Christmas season ends in Germany with a visit by The Three Magi

  • Published
  • By Iris Reiff
  • 52nd Fighter Wing Public Affairs
Christmas season in Germany ends with the visit and feast of the Three Magi, or "Heilige Drei Koenige." The event commemorates the journey of the Three Magi who brought gifts to the infant Jesus in Betlehem.

In the 9th century, the legend of the Three Magi became the legend of the Oriental kings, named Gaspar, Melchior and Balthasar. In 1164, relics allegedly derived from the Magi and kept in Milan for centuries, were brought to Cologne, where the golden shrine of the Three Kings (Dreikoenigsschrein) has, to this day, remained the greatest treasure of the famous cathedral. The relics, sought out by pilgrims during the Middle Ages, motivated the citizens of Cologne to build their great Dom cathedral.

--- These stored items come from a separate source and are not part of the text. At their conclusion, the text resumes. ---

import Literature.Analysis.SegalBargmann.SchrodingerSchwartzBridge
import Literature.RepresentationTheory.HeisenbergGroup.LocalWeilProjective
import Literature.RepresentationTheory.HeisenbergGroup.SchrodingerModel
import HarnessLib

/-!
# The archimedean Schrödinger model on Schwartz space as a representation of the polarised Heisenberg group, and the dictionary `Implements ↔ IsPhaseCovariantS` (Folland 1989 §1.3; MVW Chap. 2 II.1)

Topic `Analysis/SegalBargmann`; namespace `Literature.Analysis.SegalBargmann`.  This file joins two landed
developments:

* the tree's Heisenberg-group formalism (`RepresentationTheory/HeisenbergGroup`): `Heisenberg (polar β)`, Weil's
  pseudosymplectic group, `symplecticGroup`, the section `ofSymplectic`, MVW's condition (A) `Implements ρ s M`, the group
  `MpPsi ρ` of a model `ρ`, and the function-level Schrödinger model `schrodinger β ψ` on `X → ℂ`;
* the Segal–Bargmann files of this topic: Folland's operators `rhoS p q` on `𝓢(ℝ^σ)` (T11 `SchrodingerSchwartzBridge`),
  their `L²` versions `rho p q`, and the rigidity theorems (T9 `SchrodingerCovariantUniqueness`, T4, T5).

Contents (everything PROVED, no cited statement used as a hypothesis):

* §1 the dot pairing `dotPairing σ : ℝ^σ →ₗ ℝ^σ →ₗ ℝ` and the real Heisenberg group `HeisR σ := Heisenberg (polar (dotPairing σ))`
  (law `((p,q),t)((p′,q′),t′) = ((p+p′,q+q′), t+t′+p·q′)`);
* §2 **`schwartzSchrodinger σ : Representation ℂ (HeisR σ) 𝓢(ℝ^σ, ℂ)`**, `(ρ((p,q),t) f)(u) = e^{2πi(t + u·q)} f(u+p)`
  (`schwartzSchrodinger_apply`), i.e. the function-level tree model `schrodinger (dotPairing σ) 𝐞` restricted to Schwartz
  functions (`coe_schwartzSchrodinger`), with `ψ_∞ = 𝐞 = e^{2πi·}` (Mathlib `Real.fourierChar`); relation to Folland's
  symmetric operators: `ρ((p,q),t) = 𝐞(t − ½ p·q) • rhoS p q` (`schwartzSchrodinger_eq_smul_rhoS`), `rhoS p q = ρ((p,q), ½ p·q)`
  (`rhoS_eq_schwartzSchrodinger`); the centre acts by `𝐞` (`schwartzSchrodinger_center`);
* §3 **the dictionary**: for `g ∈ Sp(ℝ^σ × ℝ^σ)` and `M ∈ GL(𝓢)`, MVW's condition (A) through Weil's section,
  `Implements (schwartzSchrodinger σ) (ofSymplectic g) M`, is EQUIVALENT to phase-free covariance of Folland's operators,
  `∀ p q f, M (rhoS p q f) = rhoS (g(p,q)).1 (g(p,q)).2 (M f)` (`implements_ofSymplectic_iff`) — the `½(B(gw,gw) − B(w,w))`
  of `ofSymplectic` is exactly absorbed by the symmetric normalisation; hence for families
  `(∀ h, Implements … (ofSymplectic (ι h)) (ωS h)) ↔ IsPhaseCovariantS (h ↦ ⇑(ι h)) ωS` (`implements_family_iff`);
* §4 rigidity in MVW's language: two implementers of the same `g` which are restrictions of unitaries of `L²` differ by a
  unimodular scalar (`implements_eq_unitSmul_of_liftsTo` — the unitary form of "M est unique à un scalaire près"), and two
  implementing FAMILIES over the same `ι : H → Sp` with multiplicative unitary lifts differ by the continuous character
  `relChar` (`implements_family_eq_relChar_smul`).

Use (pub-hodgecm model cell, W3-B → W2-∞(γ)): the owner of `ωinf` states (w2) as membership in `MpPsi (schwartzSchrodinger σ)`
(after transporting its carrier `𝓢(X_∞)` to `𝓢(ℝ^σ)`); §3 turns it into the hypothesis of T11/T9/T4.

Conventions.  `ψ_∞ = 𝐞(s) = e^{+2πis}`; a model normalised with `e^{−2πis}` is reached by `q ↦ −q`.

## References

* [Folland1989] G. B. Folland, *Harmonic Analysis in Phase Space*, Princeton University Press, 1989, §1.3 (1.25) and
  the polarised form (1.22)–(1.24); §4.2 (4.23).
* [MoeglinVignerasWaldspurger1987] C. Mœglin, M.-F. Vignéras, J.-L. Waldspurger, *Correspondances de Howe sur un corps
  p-adique*, LNM 1291, Chap. 2 I.4 Exemple (1), II.1 (A).
-/

noncomputable section

open MeasureTheory Complex SchwartzMap
open scoped InnerProductSpace ComplexConjugate Real FourierTransform

namespace Literature.Analysis.SegalBargmann

open Literature.RepresentationTheory.HeisenbergGroup

variable (σ : Type*) [Fintype σ] [DecidableEq σ]

local notation "L2R" σ => Lp ℂ 2 (volume : Measure (σ → ℝ))
local notation "SR" σ => SchwartzMap (σ → ℝ) ℂ

/-! ## 1. The dot pairing and the real polarised Heisenberg group -/

omit [DecidableEq σ] in
/-- The dot pairing `β(x, y) = x · y = Σ_k x_k y_k` on `ℝ^σ` (a readable alias of Mathlib's `dotProductBilin ℝ ℝ`). [folklore] -/
abbrev dotPairing : (σ → ℝ) →ₗ[ℝ] (σ → ℝ) →ₗ[ℝ] ℝ := dotProductBilin ℝ ℝ

omit [DecidableEq σ] in
/-- `dotPairing σ x y = x ⬝ᵥ y`. [folklore] -/
@[simp] theorem dotPairing_apply (x y : σ → ℝ) : dotPairing σ x y = x ⬝ᵥ y := rfl

/-- The real polarised Heisenberg group of `ℝ^σ × ℝ^σ` with the dot pairing:
`((p,q),t)((p′,q′),t′) = ((p+p′, q+q′), t + t′ + p·q′)`. [cite: MoeglinVignerasWaldspurger1987, Chap. 2 I.1] -/
abbrev HeisR := Heisenberg (polar (dotPairing σ))

/-! ## 2. The Schrödinger representation on `𝓢(ℝ^σ)` -/

omit [DecidableEq σ] in
/-- `𝐞(s) = exp(2πis)` in the shape of `rhoMul`. [folklore] -/
theorem fourierChar_coe (s : ℝ) : ((𝐞 s : Circle) : ℂ) = cexp (((2 * π * s : ℝ) : ℂ) * I) := rfl

omit [DecidableEq σ] in
/-- The phase bookkeeping between polarised and symmetric coordinates:
`𝐞(t − ½ p·q) · e^{2πi q·u + πi p·q} = 𝐞(t + u·q)`. [folklore] -/
theorem fourierChar_mul_rhoMul (p q u : σ → ℝ) (t : ℝ) :
    ((𝐞 (t - 2⁻¹ * (p ⬝ᵥ q)) : Circle) : ℂ) * rhoMul p q u = ((𝐞 (t + u ⬝ᵥ q) : Circle) : ℂ) := by
  rw [fourierChar_coe, fourierChar_coe, rhoMul, ← Complex.exp_add]
  congr 1
  have hqu : ∑ k, q k * u k = u ⬝ᵥ q := by rw [dotProduct_comm]; rfl
  have hpq : ∑ k, p k * q k = p ⬝ᵥ q := rfl
  rw [hqu, hpq]
  push_cast
  ring

/-- The Schrödinger operator of `h = ((p,q),t)` on `𝓢(ℝ^σ)`: `𝐞(t − ½ p·q) • ρ(p,q)` (a continuous linear operator).
[cite: Folland1989, (1.25)] -/
def schwartzSchrodingerCLM (h : HeisR σ) : (SR σ) →L[ℂ] SR σ :=
  (((𝐞 (h.t - 2⁻¹ * (h.v.1 ⬝ᵥ h.v.2)) : Circle) : ℂ)) • rhoS h.v.1 h.v.2

omit [DecidableEq σ] in
/-- Pointwise formula: `(ρ((p,q),t) f)(u) = 𝐞(t + u·q) f(u + p)`. [cite: MoeglinVignerasWaldspurger1987, Chap. 2 I.4 Exemple (1)] -/
@[simp] theorem schwartzSchrodingerCLM_apply (h : HeisR σ) (f : SR σ) (u : σ → ℝ) :
    schwartzSchrodingerCLM σ h f u = ((𝐞 (h.t + u ⬝ᵥ h.v.2) : Circle) : ℂ) * f (u + h.v.1) := by
  show (((𝐞 (h.t - 2⁻¹ * (h.v.1 ⬝ᵥ h.v.2)) : Circle) : ℂ)) * rhoS h.v.1 h.v.2 f u = _
  rw [rhoS_apply, ← mul_assoc, fourierChar_mul_rhoMul]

The custom of celebrating "Three Kings Day" spread from Cologne to other Roman-Catholic areas of Germany. For the Catholic Church, the feast of "Epiphany," Jan. 6, is actually celebrating the manifestation of the Salvation to mankind. For the Catholic population, however, it's primarily the feast of the Three Three Magi or the three Holy Kings.

In the past - and in some rural areas today - a number of superstitious customs were practiced on the eve of Jan. 6 to protect the house and home. Houses and stables were smoked out with branches consecrated in the church, and the initials of the Heilige Drei Koenige, C+M+B, plus the year were written on the door beam with consecrated chalk.

Some of these traditions are still carried on in some regions in Germany, including the Eifel.

Groups of adults or children, often youngsters who assist the priest during church services, walk from house to house dressed as the Three Holy Kings. They carry a star-shaped lantern on a stick. Because they carry the star and sing a song or say a religious poem at people's doors, they are also called the star singers. In return, the star singers receive gifts such as eggs, bread, cake or monetary donations, which go into humanitarian aid funds.